• _Exercise details_
Within the entries below, find the portion that opens with the line containing "changes no count." and closes with the line containing "that is both". Retype that portion exactly and only.

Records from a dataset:
*** Block opens ***
import Summits.MatrixMultiplication.OmegaCensus.DominoZ17StructSixArrC0
import HarnessLib

/-!
# The `y`-arrangement list of family `C` for the structural part-`6` route, `p = 17`: completeness decides, part 5 of 6 (independent of the other parts)

ω-census `pub-omega`, family (b3), seat pub-omega-group gen 25.  Framing: lottery ticket; floor = certified bounds/negative
ranges.  VALUE: per-prime kernel data of the structural part-`6` route WITHOUT the pigeonhole (`DominoZpZpStructSixWide*.lean`)
for `p = 17` — target: the OPEN census cell `(1,6,16)@289` (`A = ℤ₁₇²`) and every larger order with such a quotient; NOT progress on ω.

Per-representative kernel decides `(arr6Y2 17 k).all (· ∈ yscZ17s6)` restricted to `dY6` for 12 representatives.
-/

namespace Summit.MatrixMultiplication.OmegaCensus

open ZpZpDomino

namespace ZpZpDomino

/-- Completeness at representative 48. [folklore] -/
theorem yscZ17s6_c48 : ((arr6Y2 17 [0,0,0,0,0,0,0,1,0,1,0,0,1,0,0,2,1]).all fun ys => !(dY6 ys) || yscZ17s6.contains ys) = true := by decide +kernel

/-- Completeness at representative 49. [folklore] -/
theorem yscZ17s6_c49 : ((arr6Y2 17 [0,0,0,0,0,0,0,1,0,1,0,2,1,1,0,0,0]).all fun ys => !(dY6 ys) || yscZ17s6.contains ys) = true := by decide +kernel

/-- Completeness at representative 50. [folklore] -/
theorem yscZ17s6_c50 : ((arr6Y2 17 [0,0,0,0,0,0,0,1,1,2,1,1,0,0,0,0,0]).all fun ys => !(dY6 ys) || yscZ17s6.contains ys) = true := by decide +kernel

/-- Completeness at representative 51. [folklore] -/
theorem yscZ17s6_c51 : ((arr6Y2 17 [0,0,0,0,0,0,1,0,0,0,1,0,0,0,2,1,1]).all fun ys => !(dY6 ys) || yscZ17s6.contains ys) = true := by decide +kernel

/-- Completeness at representative 52. [folklore] -/
theorem yscZ17s6_c52 : ((arr6Y2 17 [0,0,0,0,0,0,1,0,0,0,1,1,2,0,0,0,1]).all fun ys => !(dY6 ys) || yscZ17s6.contains ys) = true := by decide +kernel

/-- Completeness at representative 53. [folklore] -/
theorem yscZ17s6_c53 : ((arr6Y2 17 [0,0,0,0,0,0,1,0,0,2,1,1,1,0,0,0,0]).all fun ys => !(dY6 ys) || yscZ17s6.contains ys) = true := by decide +kernel

/-- Completeness at representative 54. [folklore] -/
theorem yscZ17s6_c54 : ((arr6Y2 17 [0,0,0,0,0,0,1,0,1,0,0,1,0,0,1,0,2]).all fun ys => !(dY6 ys) || yscZ17s6.contains ys) = true := by decide +kernel

/-- Completeness at representative 55. [folklore] -/
theorem yscZ17s6_c55 : ((arr6Y2 17 [0,0,0,0,0,1,1,1,0,2,0,0,0,0,0,0,1]).all fun ys => !(dY6 ys) || yscZ17s6.contains ys) = true := by decide +kernel

/-- Completeness at representative 56. [folklore] -/
theorem yscZ17s6_c56 : ((arr6Y2 17 [1,0,0,0,0,0,0,0,0,0,0,0,0,0,1,2,2]).all fun ys => !(dY6 ys) || yscZ17s6.contains ys) = true := by decide +kernel

/-- Completeness at representative 57. [folklore] -/
theorem yscZ17s6_c57 : ((arr6Y2 17 [1,0,0,0,0,0,0,0,0,0,0,0,0,1,1,2,1]).all fun ys => !(dY6 ys) || yscZ17s6.contains ys) = true := by decide +kernel

/-- Completeness at representative 58. [folklore] -/
theorem yscZ17s6_c58 : ((arr6Y2 17 [1,0,0,0,0,0,0,0,0,0,0,0,1,0,2,1,1]).all fun ys => !(dY6 ys) || yscZ17s6.contains ys) = true := by decide +kernel

/-- Completeness at representative 59. [folklore] -/
theorem yscZ17s6_c59 : ((arr6Y2 17 [1,0,0,0,0,0,0,0,0,0,0,0,1,1,0,1,2]).all fun ys => !(dY6 ys) || yscZ17s6.contains ys) = true := by decide +kernel

end ZpZpDomino

end Summit.MatrixMultiplication.OmegaCensus
/-!
# Assembling the inclusion `A[F_q] ⊆ A[π₀]`: one-point-meets-étale, the étale-kernel tower, and `π₀ = π₀ε + q·c`

Topic `Literature/AlgebraicGeometry/GroupSchemes`; namespaces `Literature.AlgebraicGeometry.GroupSchemes.GroupSchemeKernel` (§1, group objects
of `Over S`, any base) and `Literature.AlgebraicGeometry.AbelianSchemes.AbelianSchemeOver` (§2–§3, abelian varieties with an `𝒪`-action, the
currency of ★ `RelFrobeniusVersusEndomorphism`).  THEOREMS ONLY (no definition, no named fact, no instance, no notation, no `sorry`).  Cell
`hodgecm-mathlib` (D-0151), FLOOR 0, P6 «MOD programme» (crux hLiu418 = stmt-HodgeConjecture-24832, `--supports`, count-neutral): organ
**(O-δ) «MULT-BLOCK ∕ FROB₀-UNIT», part 2 «INCLUSION ASSEMBLY»** of desk F0P6a-plan (g1)'s ORGAN DEALS #1 (2026-09-01; lead hand B-p17).
Part 1 (`KernelRecognitionByRank`) turns the inclusion `Ker F_q ⊆ Ker ι(π₀)` plus the degree count into the EQUALITY `A₀[F_q] = A₀[π₀]`
(HEART-FROB v4.1 §0∕§B); this file ASSEMBLES THE INCLUSION from the two inputs the heart's FROB₀∕BANAL fields provide at a special point:
(E) an element `a ∈ 𝒪` with ÉTALE kernel `Ker ι(a)` (the étale place `c•w` and the étale banal places: `a ≡ 0` there), and (D) the ideal
arithmetic of `(π₀) = 𝔭_w^{d_w}·𝔟` («`π₀` absorbs all of `q` at the multiplicative places, is a unit at the étale ones»), spelled with no ideal
theory as two identities in `𝒪`: `π₀ = π₀·ε + q·c` and `a^d·ε = q·c′` (by CRT: `ε ≡ 1` at the étale places, `ε ≡ 0 mod u^{v_u(q)}` at the
multiplicative ones).  HC_CM is proved only modulo the printed citations until rung 0 closes; this file is generic and changes no count.

THE MATHEMATICS.  (§1, [Tate1997FiniteFlatGroupSchemes] (3.7), [MumfordAV1970] §14: a finite group scheme over a field that is both
infinitesimal and étale is trivial.)  Let `f : G → H`, `u : G → H″` be homomorphisms of `S`-group schemes to separated targets with `Ker f`
ONE POINT and `Ker u` ÉTALE over `S`.  A `T`-point `t` of `G` killed by both `f` and `u` factors through `K′ := Ker(ι_{Ker f} ≫ u)`, a closed
subscheme of `Ker f` (hence one point) and a closed subgroup of `Ker u` (hence trivial: ★ `isIso_unit_of_subsingleton_of_isClosedImmersion_of_etale`,
[EGAIV4] (17.4.1): unramified + one point + a section ⟹ the section is an isomorphism), so `t = 1`.  (§2, [MumfordAV1970] §15 p. 146 and
[SGA3I] VII_A 4.1: `F_{A∕k}` is natural, `ι(a) ≫ F = F ≫ ι^{(q)}(a)`.)  For an abelian variety `A∕k` with `𝒪`-action `ι` and `a ∈ 𝒪` with
`Ker ι(a)` étale, induction on `m` gives the ÉTALE-KERNEL TOWER: a point killed by `F = Fⁿ_{A∕k}` and by `ι(a^m)` is trivial («`A[F_q] ∩ A[a^∞] = 0`»,
the line `A₀[e^∞][F_q] = 0` of HEART-FROB §B).  (§3, [MumfordAV1970] §15 ∕ [EdixhovenVanDerGeerMoonenAV] Ch. 5 §2: `V ∘ F = [q]`, so `Ker F ⊆ A[q]`,
★ (FK0) `kerι_relFrobenius_comp_pow_zsmul_id`.)  Hence `ι(q·c)` kills `Ker F`; if `a^d·ε = q·c′` then `ι(ε)` maps `Ker F` into
`Ker F ∩ Ker ι(a^d) = 0`, i.e. `ι(ε)` kills `Ker F`; and if `π₀ = π₀·ε + q·c` then `ι(π₀) = ι(π₀)ι(ε) + ι(c)[q]` kills `Ker F`:
**`Ker Fⁿ_{A∕k} ⊆ Ker ι(π₀)`** — the hypothesis `hle` of ★ `KernelRecognitionByRank.comp_relFrobenius_eq_one_iff_of_kerι_comp_eq_one_of_finrank_eq`.

* §1 **`comp_eq_one_of_subsingleton_ker_of_etale_ker`** (any base `S`).
* §2 `comp_i_comp_relFrobeniusHom_eq_one` (`t ∈ Ker F ⟹ ι(a)t ∈ Ker F`), **`eq_one_of_comp_relFrobeniusHom_eq_one_of_comp_i_pow_eq_one`** (the tower).
* §3 `kerι_relFrobeniusHom_comp_i_natCast_pow` (`ι(q)` kills `Ker F`), `kerι_relFrobeniusHom_comp_i_eq_one_of_mul_eq_natCast_mul`,
  `kerι_relFrobeniusHom_comp_i_eq_one_of_decomp` (`π₀ = π₀ε + qc`, `ι(ε)` kills ⟹ `ι(π₀)` kills), `kerι_relFrobeniusHom_comp_i_eq_one_of_etale_ker`
  (`Ker ι(a)` étale, `a^d ε = q c′` ⟹ `ι(ε)` kills), **`kerι_relFrobeniusHom_comp_i_eq_one_of_decomp_of_etale_ker`** (the assembled inclusion).
* §4 **`comp_relFrobeniusHom_eq_one_iff_comp_i_eq_one_of_decomp_of_etale_ker`** (+ the degree count ⟹ `A[F_q] = A[π₀]` on points, via
  ★ `KernelRecognitionByRank`), and the primed form with the rank read on `ι(π₀)`.

## References
* [Tate1997FiniteFlatGroupSchemes] J. Tate, *Finite flat group schemes*, in Cornell–Silverman–Stevens (1997), (3.7) (connected–étale sequence;
  a connected étale group over a field is trivial).
* [MumfordAV1970] D. Mumford, *Abelian Varieties* (1970), §14 (étale and local group schemes), §15 (p. 146: the relative Frobenius `F_{A∕k}`).
* [EdixhovenVanDerGeerMoonenAV] B. Edixhoven, G. van der Geer, B. Moonen, *Abelian Varieties* (draft), Ch. 5 §2 (`V ∘ F = [p]`).
* [SGA3I] M. Demazure, A. Grothendieck (eds.), *SGA 3, Tome I*, Exp. VII_A 4.1 (functoriality of the relative Frobenius).
* [EGAIV4] A. Grothendieck, *EGA IV₄*, Publ. Math. IHÉS 32 (1967), (17.4.1) (unramified morphisms and sections).
* [GortzWedhorn2020] U. Görtz, T. Wedhorn, *Algebraic Geometry I* (2nd ed. 2020), Definition 4.45 (2) (p. 117) (kernels as fibre products).
* [StacksProject] The Stacks project, Tag 02KA (rank of a finite locally free morphism).
-/

set_option autoImplicit false

noncomputable section

universe u

open CategoryTheory CategoryTheory.Limits AlgebraicGeometry MonoidalCategory CartesianMonoidalCategory
open scoped MonObj

namespace Literature.AlgebraicGeometry.GroupSchemes.GroupSchemeKernel

/-! ### §1 A point lying in a one-point closed subgroup and in an étale closed subgroup is trivial -/

section OnePointEtale

variable {S : Scheme.{u}} {G H H'' : Over S} [GrpObj G] [GrpObj H] [GrpObj H''] (f : G ⟶ H) (u : G ⟶ H'')
  [IsMonHom f] [IsMonHom u]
*** Block closes ***
• _Answer area_
multiplicative ones).  HC_CM is proved only modulo the printed citations until rung 0 closes; this file is generic and changes no count.

THE MATHEMATICS.  (§1, [Tate1997FiniteFlatGroupSchemes] (3.7), [MumfordAV1970] §14: a finite group scheme over a field that is both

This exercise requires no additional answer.